■ **Aim of the exercise**: Determine how many lines in the entries below contain the word "using". The reply is that number alone.

■ **Extracted records**:

#####

import Summits.RiemannHypothesis.RiemannHypothesis.Theorems.WeilFormatCTailMajorant
import Summits.RiemannHypothesis.RiemannHypothesis.Theorems.WeilFormatCSoundness
import Summits.RiemannHypothesis.RiemannHypothesis.Theorems.WeilFormatCFarDiagPos
import Summits.RiemannHypothesis.RiemannHypothesis.Theorems.WeilFormatCSectorKernels
import Summits.RiemannHypothesis.RiemannHypothesis.Theorems.WeilFormatCEntrySesq
import Summits.RiemannHypothesis.RiemannHypothesis.Theorems.WeilFormatCCertificate
import Summits.RiemannHypothesis.RiemannHypothesis.Theorems.WeilFormatCDataRung
import Summits.RiemannHypothesis.RiemannHypothesis.Theorems.WeilFormatCDataRungGeneric
import Summits.RiemannHypothesis.RiemannHypothesis.Theorems.WeilFormatCFarAssemblyA
import HarnessLib

/-!
# Format C: the GENERIC data front door with a CERTIFIED prime constant — `weilPositivityOn_of_formatC_kernelsA`

Route context: Fourier–Galerkin / Schur-complement certificates of Weil positivity on a window ("format C";
cell memos `run/shared/lean/pub/rh-explicit/rh-explicit-weil-10/FORMATC-DESIGN.md` §9.9 (doors, PRODUCTION-TABLE-v2) and
`…/rh-explicit-weil-1/FORMAT-K3.md` (certified prime constants); supporting stmt-RiemannHypothesis-0098; seat rh-explicit-weil-1 gen4).

This is `WeilFormatC.weilPositivityOn_of_formatC_kernels` (weil-10, `WeilFormatCDataRungGeneric.lean`) VERBATIM except that
the PRIME part of the two far diagonals is `A/2` for a certified prime constant `A` supplied as the hypothesis

  `hPA : ∀ s (c : ℤ → ℂ), −(A·Σ_{n∈s}‖c n‖²) ≤ Σ_{n,m∈s} Re(conj c_n · c_m)·primeCoeff a n m`

(the statement shape of `WeilFormatC.primeCoeff_form_ge_cells_one_v2` — `A = 2027/1000` for `a ≤ 1` — and of the other
route-K2/K3 bound files, and of `primeCoeff_form_ge` itself with `A = A_op⁺(a)`), instead of the path-graph constant
`A_op⁺(a)/2 = ½Σ_{k∈weilPrimeIndex a} Λ(k)k^{−1/2}·2cos(π/(⌊2a/log k⌋+2))` hardwired in `…_of_formatC_kernels`.  The production
sizing of the cell's table v2 (K-CELL-2) was computed with the certified constants (`A_used = 2.386` at `a = 1`); this door
lets the generated rung files use them in the kernel.  Far bounds: `gramCoeff_even_far_ge_diag_A` /
`gramCoeff_odd_far_ge_diag_atan_A` (`WeilFormatCFarAssemblyA.lean`); positivity propagation on the far range by
`even/odd_dhat_core_mono` + `hilbert_atan_penalty_le`; everything else (column majorant, tail premise `hU2`, kernel PSD
checks `hSe`/`hSo`, the sector assembly) exactly as in the weil-10 door.

* `weilPositivityOn_of_formatC_kernelsA` — the generic door with the prime constant as a parameter.

Standard axioms; no definitions; no RH claim (a rung `WeilPositivityOn a` is one case of
`riemannHypothesis_iff_forall_weilPositivityOn`).
-/

set_option autoImplicit false
-- `Summit.RiemannHypothesis.RiemannHypothesis.…` is the layout-mandated namespace (summit = problem name).
set_option linter.dupNamespace false

noncomputable section

open Complex Finset Matrix
open scoped Real BigOperators ComplexConjugate ArithmeticFunction.vonMangoldt

namespace Summit.RiemannHypothesis.RiemannHypothesis.Theorems.WeilFormatC

open Literature.NumberTheory.LFunctions Literature.NumberTheory.LFunctions.Yoshida1992
open Literature.Analysis.SpecialFunctions

variable {a : ℝ}

/-! ## The data-only rung theorem -/

section Rung

/-- **Format C, generic data front door with a CERTIFIED prime constant `A`.**  See the module docstring: per sector, exact columns on `[B, B₃)` with
weights `w`, an ARBITRARY tail matrix `U₂` certified by the majorant premise `hU2`, and the kernel PSD check against
`M − U₁ − U₂`; the conclusion is the rung `WeilPositivityOn a`.  (Even block: modes `0..B⁺−1`; odd block: kernel indices
`0..B⁻−1` = modes `1..B⁻`.)  The far diagonals carry `A/2` (hypothesis `hPA`) in place of `A_op⁺/2`. [folklore] -/
theorem weilPositivityOn_of_formatC_kernelsA (ha : 0 < a)
    -- the certified PRIME constant of the window (`primeCoeff_form_ge_cells_*`, or `A_op⁺` via `primeCoeff_form_ge`)
    {A : ℝ} (hPA : ∀ (s : Finset ℤ) (c : ℤ → ℂ),
      -(A * ∑ n ∈ s, ‖c n‖ ^ 2) ≤ ∑ n ∈ s, ∑ m ∈ s, (conj (c n) * c m).re * primeCoeff a n m)
    -- EVEN sector data
    {Be B3e : ℕ} (hBe : 2 ≤ Be) (hBBe : Be ≤ B3e) {d0e : ℝ}
    (we : ℕ → ℝ)
    (h0e : 0 < ((reDigammaQuarter (freq a Be) - Real.log π) / 2 - a * (1 + weilArchDensity (2 * a)) / (π ^ 2 * Be ^ 2) - 1 / (8 * Be) - a * (1 + weilArchDensity (2 * a)) / π ^ 2 * Real.sqrt (8 / ((Be - 1 : ℕ) : ℝ)) - A / 2))
    (hd0e : 0 < d0e ∧ d0e ≤ ((reDigammaQuarter (freq a B3e) - Real.log π) / 2 - a * (1 + weilArchDensity (2 * a)) / (π ^ 2 * B3e ^ 2) - 1 / (8 * B3e) - a * (1 + weilArchDensity (2 * a)) / π ^ 2 * Real.sqrt (8 / ((Be - 1 : ℕ) : ℝ)) - A / 2))
    (hwe : ∀ m, Be ≤ m → m < B3e → 0 < we m ∧ we m ≤ ((reDigammaQuarter (freq a m) - Real.log π) / 2 - a * (1 + weilArchDensity (2 * a)) / (π ^ 2 * m ^ 2) - 1 / (8 * m) - a * (1 + weilArchDensity (2 * a)) / π ^ 2 * Real.sqrt (8 / ((Be - 1 : ℕ) : ℝ)) - A / 2))
    (U2e : Matrix (Fin Be) (Fin Be) ℝ)
    (hU2e : ∀ d : ℕ → ℝ, (∀ m, B3e ≤ m → d0e ≤ d m) → ∀ (N : ℕ) (x : Fin Be → ℝ),
      ∑ m ∈ Finset.Ico B3e N, (∑ i : Fin Be, (if (i : ℕ) = 0 then gramCoeff a 0 m else if m = 0 then gramCoeff a i 0 else (gramCoeff a i m + gramCoeff a i (-(m : ℤ))) / 2) * x i) ^ 2 / d m
        ≤ x ⬝ᵥ U2e *ᵥ x)
    (hSe : ∀ x : Fin Be → ℝ, 0 ≤ ∑ i, ∑ i', x i * x i' *
      ((if (i : ℕ) = 0 then gramCoeff a 0 i' else if (i' : ℕ) = 0 then gramCoeff a i 0 else (gramCoeff a i i' + gramCoeff a i (-(i' : ℤ))) / 2)
        - (∑ m ∈ Finset.Ico Be B3e, (if (i : ℕ) = 0 then gramCoeff a 0 m else if m = 0 then gramCoeff a i 0 else (gramCoeff a i m + gramCoeff a i (-(m : ℤ))) / 2) * (if (i' : ℕ) = 0 then gramCoeff a 0 m else if m = 0 then gramCoeff a i' 0 else (gramCoeff a i' m + gramCoeff a i' (-(m : ℤ))) / 2) / we m)
        - U2e i i'))
    -- ODD sector data
    {Bo B3o : ℕ} (hBo : 1 ≤ Bo) (hBBo : Bo ≤ B3o) {d0o : ℝ}
    (wo : ℕ → ℝ)
    (h0o : 0 < ((reDigammaQuarter (freq a ((Bo : ℤ) + 1)) - Real.log π) / 2 - 1 / (8 * ((Bo : ℝ) + 1)) - a * (1 + weilArchDensity (2 * a)) / (π ^ 2 * ((Bo : ℝ) + 1) ^ 2)) - π / 4 - a * (1 + weilArchDensity (2 * a)) / π ^ 2 * Real.sqrt (8 / Bo) - A / 2 - (Real.exp (a / 2) - Real.exp (-(a / 2))) ^ 2 * a / (π ^ 2 * Bo))
    (hd0o : 0 < d0o ∧ d0o ≤ ((reDigammaQuarter (freq a ((B3o : ℤ) + 1)) - Real.log π) / 2 - 1 / (8 * ((B3o : ℝ) + 1)) - a * (1 + weilArchDensity (2 * a)) / (π ^ 2 * ((B3o : ℝ) + 1) ^ 2)) - π / 4 - a * (1 + weilArchDensity (2 * a)) / π ^ 2 * Real.sqrt (8 / Bo) - A / 2 - (Real.exp (a / 2) - Real.exp (-(a / 2))) ^ 2 * a / (π ^ 2 * Bo))
    (hwo : ∀ l, Bo ≤ l → l < B3o → 0 < wo l ∧ wo l ≤ ((reDigammaQuarter (freq a ((l : ℤ) + 1)) - Real.log π) / 2 - 1 / (8 * ((l : ℝ) + 1)) - a * (1 + weilArchDensity (2 * a)) / (π ^ 2 * ((l : ℝ) + 1) ^ 2) - (π / 2 - Real.arctan (Real.sqrt Bo / Real.sqrt ((l : ℝ) + 1))) / 2 - a * (1 + weilArchDensity (2 * a)) / π ^ 2 * Real.sqrt (8 / Bo) - A / 2 - (Real.exp (a / 2) - Real.exp (-(a / 2))) ^ 2 * a / (π ^ 2 * Bo)))
    (U2o : Matrix (Fin Bo) (Fin Bo) ℝ)
    (hU2o : ∀ d : ℕ → ℝ, (∀ l, B3o ≤ l → d0o ≤ d l) → ∀ (N : ℕ) (x : Fin Bo → ℝ),
      ∑ l ∈ Finset.Ico B3o N, (∑ k : Fin Bo, ((gramCoeff a (((k : ℕ) : ℤ) + 1) ((l : ℤ) + 1) - gramCoeff a (((k : ℕ) : ℤ) + 1) (-((l : ℤ) + 1))) / 2) * x k) ^ 2 / d l
        ≤ x ⬝ᵥ U2o *ᵥ x)
    (hSo : ∀ x : Fin Bo → ℝ, 0 ≤ ∑ k, ∑ k', x k * x k' *
      (((gramCoeff a (((k : ℕ) : ℤ) + 1) (((k' : ℕ) : ℤ) + 1) - gramCoeff a (((k : ℕ) : ℤ) + 1) (-(((k' : ℕ) : ℤ) + 1))) / 2)
        - (∑ l ∈ Finset.Ico Bo B3o, ((gramCoeff a (((k : ℕ) : ℤ) + 1) ((l : ℤ) + 1) - gramCoeff a (((k : ℕ) : ℤ) + 1) (-((l : ℤ) + 1))) / 2) * ((gramCoeff a (((k' : ℕ) : ℤ) + 1) ((l : ℤ) + 1) - gramCoeff a (((k' : ℕ) : ℤ) + 1) (-((l : ℤ) + 1))) / 2) / wo l)
        - U2o k k')) :
    WeilPositivityOn a := by
  have hE0 : 0 < weilArchDensity (2 * a) := weilArchDensity_pos (by positivity)
  have hC : 0 ≤ a * (1 + weilArchDensity (2 * a)) := by positivity
  -- the sector kernels and far diagonals as functions
  set Mev : ℕ → ℕ → ℝ := fun i j ↦ (if i = 0 then gramCoeff a 0 j else if j = 0 then gramCoeff a i 0 else (gramCoeff a i j + gramCoeff a i (-(j : ℤ))) / 2) with hMev
  set Mod : ℕ → ℕ → ℝ := fun k l ↦ ((gramCoeff a ((k : ℤ) + 1) ((l : ℤ) + 1) - gramCoeff a ((k : ℤ) + 1) (-((l : ℤ) + 1))) / 2) with hMod
  set dev : ℕ → ℝ := fun m ↦ ((reDigammaQuarter (freq a m) - Real.log π) / 2 - a * (1 + weilArchDensity (2 * a)) / (π ^ 2 * m ^ 2) - 1 / (8 * m) - a * (1 + weilArchDensity (2 * a)) / π ^ 2 * Real.sqrt (8 / ((Be - 1 : ℕ) : ℝ)) - A / 2) with hdev
  set dod : ℕ → ℝ := fun l ↦ ((reDigammaQuarter (freq a ((l : ℤ) + 1)) - Real.log π) / 2 - 1 / (8 * ((l : ℝ) + 1)) - a * (1 + weilArchDensity (2 * a)) / (π ^ 2 * ((l : ℝ) + 1) ^ 2) - (π / 2 - Real.arctan (Real.sqrt Bo / Real.sqrt ((l : ℝ) + 1))) / 2 - a * (1 + weilArchDensity (2 * a)) / π ^ 2 * Real.sqrt (8 / Bo) - A / 2 - (Real.exp (a / 2) - Real.exp (-(a / 2))) ^ 2 * a / (π ^ 2 * Bo)) with hdod
  refine weilPositivityOn_of_sector_kernels_nonneg ha (gramCoeff a) (weilWindowSesq_chi ha) (gramCoeff_neg_neg a)
    ?_ ?_
  · -- EVEN sector
    intro K y
    have hB3e1 : 1 ≤ B3e := by omega
    have hd : ∀ m, Be ≤ m → 0 < dev m := fun m hm ↦ by
      simp only [hdev]
      have h := even_dhat_core_mono ha hC (le_trans (by norm_num) hBe) hm
      linarith [h0e]
    have hdmono : ∀ m, B3e ≤ m → d0e ≤ dev m := fun m hm ↦ by
      simp only [hdev]
      have h := even_dhat_core_mono ha hC hB3e1 hm
      linarith [hd0e.2]
    have hfar : ∀ (N : ℕ) (y : ℕ → ℝ),
        ∑ n ∈ Finset.Ico Be N, dev n * y n ^ 2 ≤ ∑ n ∈ Finset.Ico Be N, ∑ m ∈ Finset.Ico Be N, y n * Mev n m * y m :=
      fun N y ↦ by
        simp only [hdev, hMev]
        exact gramCoeff_even_far_ge_diag_A ha hPA hBe N y
    have hU1 : ∀ x : Fin Be → ℝ,
        ∑ m ∈ Finset.Ico Be B3e, (∑ i : Fin Be, Mev i m * x i) ^ 2 / dev m
          ≤ x ⬝ᵥ (Matrix.of fun i j : Fin Be ↦ ∑ m ∈ Finset.Ico Be B3e, Mev i m * Mev j m / we m) *ᵥ x :=
      fun x ↦ columns_majorant (Finset.Ico Be B3e) (fun m i ↦ Mev i m) dev we
        (fun m hm ↦ by
          have hm := Finset.mem_Ico.mp hm
          have h := hwe m hm.1 hm.2
          simp only [hdev]
          exact h) x
    have hU2 := fun (N : ℕ) (x : Fin Be → ℝ) ↦ hU2e dev hdmono N x
    have key := sum_range_mul_mul_nonneg_of_certificate_sum_split Mev
      (fun n m ↦ evenKernel_symm (gramCoeff a) (gramCoeff_comm a) (gramCoeff_neg_neg a) n m)
      Be B3e hBBe dev _ _ hd hfar hU1 (fun N x ↦ by
        have h := hU2 N x
        simp only [hMev, hdev] at h ⊢
        exact h) (fun x ↦ by
        have h := hSe x
        simp only [hMev, Matrix.of_apply] at h ⊢
        exact h) K y
    simpa only [hMev] using key
  · -- ODD sector
    intro K z
    have hB3o : 1 ≤ B3o := by omega
    have hd : ∀ l, Bo ≤ l → 0 < dod l := fun l hl ↦ by
      simp only [hdod]
      have h := odd_dhat_core_mono ha hC hl
      have hpen := hilbert_atan_penalty_le Bo l
      linarith [h0o]
    have hdlow : ∀ l, B3o ≤ l → d0o ≤ dod l := fun l hl ↦ by
      simp only [hdod]
      have h := odd_dhat_core_mono ha hC hl
      have hpen := hilbert_atan_penalty_le Bo l
      linarith [hd0o.2]
    have hfar : ∀ (N : ℕ) (z : ℕ → ℝ),
        ∑ k ∈ Finset.Ico Bo N, dod k * z k ^ 2 ≤ ∑ k ∈ Finset.Ico Bo N, ∑ l ∈ Finset.Ico Bo N, z k * Mod k l * z l :=
      fun N z ↦ by
        simp only [hdod, hMod]
        exact gramCoeff_odd_far_ge_diag_atan_A ha hPA hBo N z
    have hU1 : ∀ x : Fin Bo → ℝ,
        ∑ l ∈ Finset.Ico Bo B3o, (∑ k : Fin Bo, Mod k l * x k) ^ 2 / dod l
          ≤ x ⬝ᵥ (Matrix.of fun k k' : Fin Bo ↦ ∑ l ∈ Finset.Ico Bo B3o, Mod k l * Mod k' l / wo l) *ᵥ x :=
      fun x ↦ columns_majorant (Finset.Ico Bo B3o) (fun l k ↦ Mod k l) dod wo
        (fun l hl ↦ by
          have hl := Finset.mem_Ico.mp hl
          have h := hwo l hl.1 hl.2
          simp only [hdod]
          exact h) x
    have hU2 := fun (N : ℕ) (x : Fin Bo → ℝ) ↦ hU2o dod hdlow N x
    have key := sum_range_mul_mul_nonneg_of_certificate_sum_split Mod
      (fun k l ↦ oddKernel_symm (gramCoeff a) (gramCoeff_comm a) (gramCoeff_neg_neg a) k l)
      Bo B3o hBBo dod _ _ hd hfar hU1 (fun N x ↦ by
        have h := hU2 N x
        simp only [hMod, hdod] at h ⊢
        exact h) (fun x ↦ by
        have h := hSo x
        simp only [hMod, Matrix.of_apply] at h ⊢
        exact h) K z
    simpa only [hMod] using key

end Rung

end Summit.RiemannHypothesis.RiemannHypothesis.Theorems.WeilFormatC

end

#####

■ **Answer section**: 2